И уже пошел было, да спохватился:

— Слышь, Бернаба!

— Что ты?

— Чего ж это он терем ставить прежде башен выдумал? Со стен бы начать, город крепить, а с теремом успелось бы.

— А ты ставь, как велят. Ты весь — в его милости. Нечего поперек идти.

— Ой, не твои ль тут хитрости?

— А мне чего хитрить? Олегу служу, об его удобстве забочусь.

Кирилл пошел по темному городу. В окне у великого князя по-прежнему светлым туманом горел огонь. Захолодало, дул студеный ветер, небо вызвездило, сапоги скользили по оледенелым тропкам.

На площади пылал костер.

Вокруг костра сидели, укутавшись в тулупы, мужики, невдалеке под дерюгами и армяками стояли выпряженные лошади.

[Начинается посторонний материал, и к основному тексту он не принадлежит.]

import Summits.AtomisticToContinuum.BoseEinsteinCondensation.Theorems.BECGroundStateSOSPeriodicIRBoundTwoSectorLowDefs
import Summits.AtomisticToContinuum.BoseEinsteinCondensation.Theorems.BECGroundStateSOSPeriodicIRBoundTwoSectorFloatingFreeGas
import Summits.AtomisticToContinuum.BoseEinsteinCondensation.Theorems.PeriodicIRBound.Negative.AEClass
import HarnessLib

/-!
# Route `BECGroundStateSOS`, crux `PeriodicIRBound` (stmt-AtomisticToContinuum-3972), line `two-sector-gd-transfer`
# (v9) — stub S9' `stub_aeZeroFloatingLow : AeZeroFloatingLow` (the a.e.-free potentials carry the low-window load)

Supports (does not close) stmt-AtomisticToContinuum-3972. The registered stub S9' of the v9 ("momentum-zero test
vectors, relaxed guard") skeleton of the line (statement `AeZeroFloatingLow` in
`Theorems/BECGroundStateSOSPeriodicIRBoundTwoSectorLowDefs.lean` §2): an admissible `v` with `∫ v(|x|)dx = 0` has, for
every window constant `K > 0`, data `ρ₀, C > 0`, `A ≥ 0` with `FloatingForLow v K ρ₀ C A`.

Proof. `∫ v(|x|)dx = 0` with `v` measurable says `v(|·|) = 0` a.e. on `ℝ³` (`lintegral_eq_zero_iff`), and the whole
problem sees `v` only through the a.e.-class of `x ↦ v(|x|)` (`Negative.AEClass`: `periodicInteraction_congr_ae`,
`periodicEnergy_congr_ae`, `periodicGroundStateEnergy_congr_ae`): the unnormalised form `WF.qform`, the near-minimiser
predicate `NearMinAt` and hence the two channel inequalities `ChanPlus` / `ChanMinus` are transported verbatim
(§1, sub-namespace `AeZero`). On the FREE GAS both channel inequalities hold with `μ₊ = μ₋ = 0`, `E₀ ≡ 0`, bound
`b = CL²/‖n‖²_∞` for every `C ≥ 1/(4π²)` (landed `FloatingFreeGas.chanPlus_zero`, `FloatingFreeGas.chanMinus_zero`,
`FloatingFreeGas.one_le_bound_mul_eps`, p154826); restricting to momentum-zero near-minimisers
(`chanPlusZero_of_chanPlus`, `chanMinusZero_of_chanMinus`) gives `FloatingForLow v K 1 (1/(4π²)) 0` for every `K` — the
momentum window, the density bound and the coupling slack `ε√(ρa)/L ≥ 0` are idle (§2). No open mathematics.
References (shape only; nothing is cited as a fact): T. Kennedy, E. H. Lieb, B. S. Shastry, J. Stat. Phys. 53 (1988)
1019, (12)–(14); F. J. Dyson, E. H. Lieb, B. Simon, J. Stat. Phys. 18 (1978) 335, §1.
-/

noncomputable section

open scoped BigOperators ENNReal ComplexConjugate
open Filter MeasureTheory

namespace Summit.AtomisticToContinuum.BoseEinsteinCondensation.Cruxes.PeriodicIRBound.TwoSectorGdTransfer

open Literature.MathematicalPhysics.QuantumManyBody.BoseGas
open Summit.AtomisticToContinuum.BoseEinsteinCondensation.Cruxes.PeriodicIRBound.LinearPhFloorWagner (WF.qform)
open Summit.AtomisticToContinuum.BoseEinsteinCondensation.Theorems.PeriodicIRBound.Negative
  (periodicInteraction_congr_ae periodicEnergy_congr_ae periodicGroundStateEnergy_congr_ae)
open Summit.AtomisticToContinuum.BoseEinsteinCondensation.Theorems.GaussianDominationCan.Negative (one_le_norm_intVec)

namespace AeZero

/-! ## §1 Transport of the form, the near-minimiser predicate and the channels along the a.e.-class of `v ∘ |·|` -/

/-- **The unnormalised form sees only the a.e.-class of `x ↦ v(|x|)`**: a.e.-equal radial profiles have IDENTICAL
forms `𝓔_v[f] = 𝓔_w[f]` on every `M`-body function (as `Negative.periodicEnergy_congr_ae`). [folklore] -/
theorem qform_congr_ae {v w : ℝ → ℝ≥0∞} (h : ∀ᵐ x : Space, v ‖x‖ = w ‖x‖) {M : ℕ} (L : ℝ) (f : Config M → ℂ) :
    WF.qform v L f = WF.qform w L f := by
  -- adapted from `Negative.periodicEnergy_congr_ae` (Theorems/PeriodicIRBound/Negative/AEClass.lean)
  unfold WF.qform
  refine lintegral_congr_ae (ae_restrict_of_ae ?_)
  filter_upwards [periodicInteraction_congr_ae (N := M) h L] with X hX
  rw [hX]

/-- … identical near-minimiser predicates at fixed `(N, L)`. [folklore] -/
theorem nearMinAt_congr_ae {v w : ℝ → ℝ≥0∞} (h : ∀ᵐ x : Space, v ‖x‖ = w ‖x‖) {N : ℕ} {L : ℝ} (δ : ℝ≥0∞)
    (Ψ : PeriodicTrialState N L) : NearMinAt v δ Ψ ↔ NearMinAt w δ Ψ := by
  unfold NearMinAt
  rw [periodicEnergy_congr_ae h, periodicGroundStateEnergy_congr_ae h]

/-- … identical particle-channel inequalities (same threshold, same bound). [folklore] -/
theorem chanPlus_congr_ae {v w : ℝ → ℝ≥0∞} (h : ∀ᵐ x : Space, v ‖x‖ = w ‖x‖) (m : ℕ) (L : ℝ) (n : Fin 3 → ℤ)
    (T b : ℝ) : ChanPlus v m L n T b ↔ ChanPlus w m L n T b := by
  unfold ChanPlus
  simp only [nearMinAt_congr_ae h, qform_congr_ae h]

/-- … identical hole-channel inequalities (same threshold, same bound). [folklore] -/
theorem chanMinus_congr_ae {v w : ℝ → ℝ≥0∞} (h : ∀ᵐ x : Space, v ‖x‖ = w ‖x‖) (m : ℕ) (L : ℝ) (n : Fin 3 → ℤ)
    (T b : ℝ) : ChanMinus v m L n T b ↔ ChanMinus w m L n T b := by
  unfold ChanMinus
  simp only [nearMinAt_congr_ae h, qform_congr_ae h]

/-- `∫ v(|x|)dx = 0` with `v` measurable: `v(|·|)` vanishes a.e. on `ℝ³`, i.e. `v ∘ |·|` is in the a.e.-class of the
free gas `0 ∘ |·|`. [folklore] -/
theorem radial_ae_eq_zero_of_lintegral_eq_zero {v : ℝ → ℝ≥0∞} (hv : Measurable v) (h0 : (∫⁻ x : Space, v ‖x‖) = 0) :
    ∀ᵐ x : Space, v ‖x‖ = (0 : ℝ → ℝ≥0∞) ‖x‖ := by
  have h := (lintegral_eq_zero_iff (hv.comp measurable_norm)).1 h0
  filter_upwards [h] with x hx
  simpa using hx

/-! ## §2 The free-gas channels, transported -/

/-- **`FloatingForLow v K 1 C 0` for an a.e.-free admissible `v`**, every `K` and every `C ≥ 1/(4π²)`: at every
`N = m + 2` and every mode `n ≠ 0` take `μ₊ = μ₋ = 0`; `E₀(v) = E₀(0) = 0` and the free-gas channel inequalities
(`FloatingFreeGas.chanPlus_zero` with `bε_n ≥ 1`, `FloatingFreeGas.chanMinus_zero`) transport to `v`. [folklore] -/
theorem floatingForLow_of_ae_zero {v : ℝ → ℝ≥0∞} (hae : ∀ᵐ x : Space, v ‖x‖ = (0 : ℝ → ℝ≥0∞) ‖x‖) (K : ℝ) {C : ℝ}
    (hC : 1 / (4 * Real.pi ^ 2) ≤ C) : FloatingForLow v K 1 C 0 := by
  -- adapted from `FloatingFreeGas.floatingFor_zero`
  -- (Theorems/BECGroundStateSOSPeriodicIRBoundTwoSectorFloatingFreeGas.lean)
  intro ε hε ρ hρ _
  refine Filter.Eventually.of_forall fun m n hn _ => ?_
  have hL : 0 < sideLength ρ (m + 2) := sideLength_pos_of_pos hρ (by omega)
  have hn1 : 1 ≤ ‖(fun j => (n j : ℝ))‖ := one_le_norm_intVec hn
  have hb : 0 < C * sideLength ρ (m + 2) ^ 2 / ‖(fun j => (n j : ℝ))‖ ^ 2 := by
    have hCpos : 0 < C := lt_of_lt_of_le (by positivity) hC
    positivity
  have hE0 : periodicGroundStateEnergy v (m + 2) (sideLength ρ (m + 2)) = 0 := by
    rw [periodicGroundStateEnergy_congr_ae hae (m + 2) (sideLength ρ (m + 2))]
    exact periodicGroundStateEnergy_zero_eq_zero (m + 2) hL
  refine ⟨0, 0, ?_, ?_, ?_, ?_⟩
  · rw [zero_mul, neg_zero]
  · rw [zero_add]
    exact div_nonneg (mul_nonneg hε.le (Real.sqrt_nonneg _)) hL.le
  · rw [hE0, ENNReal.toReal_zero, add_zero]
    exact chanPlusZero_of_chanPlus ((chanPlus_congr_ae hae m _ n _ _).2
      (FloatingFreeGas.chanPlus_zero m hL n hb le_rfl (FloatingFreeGas.one_le_bound_mul_eps hL hn hC)))
  · rw [hE0, ENNReal.toReal_zero, sub_zero]
    exact chanMinusZero_of_chanMinus ((chanMinus_congr_ae hae m _ n _ _).2
      (FloatingFreeGas.chanMinus_zero m hL hn hb))

end AeZero

/-- **Registered stub S9' `stub_aeZeroFloatingLow` of the crux ledger** (line `two-sector-gd-transfer`, v9): an
admissible `v` with `∫ v(|x|)dx = 0` carries the low-window floating two-channel bound — for every `K > 0`,
`FloatingForLow v K 1 (1/(4π²)) 0` (`AeZero.floatingForLow_of_ae_zero`: the free-gas channels of p154826 transported
along the a.e.-class of `v ∘ |·|`, `μ₊ = μ₋ = 0`). [folklore] -/
theorem stub_aeZeroFloatingLow : AeZeroFloatingLow := by
  intro v hv h0 K _
  exact ⟨1, one_pos, 1 / (4 * Real.pi ^ 2), by positivity, 0, le_rfl,
    AeZero.floatingForLow_of_ae_zero (AeZero.radial_ae_eq_zero_of_lintegral_eq_zero hv.1 h0) K le_rfl⟩

end Summit.AtomisticToContinuum.BoseEinsteinCondensation.Cruxes.PeriodicIRBound.TwoSectorGdTransfer

end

— Ночевать, что ль, тут удумали?

— А где ж? Прежнего-то города не стало: где и есть двор, под гостями али под монахами занято.

Другой примирительно сказал:

— Да нонече ночь, не сказать, что студена. Студеней того видывали.

Кирилл подошел к огню ближе, чтоб поглядеть приказчика и передать ему Олегов наказ. Один из мужиков обратился к белобородому крестьянину, усердно жевавшему корку беззубым ртом.

— Ты, дедок, сулил сказки сказывать.

— А морозно.

— Ежели длинна будет, мы по снежку попрыгаем, опять слушать подсядем.

— Да не. Длинную в тепле хорошо говорить. А тут другие надобны.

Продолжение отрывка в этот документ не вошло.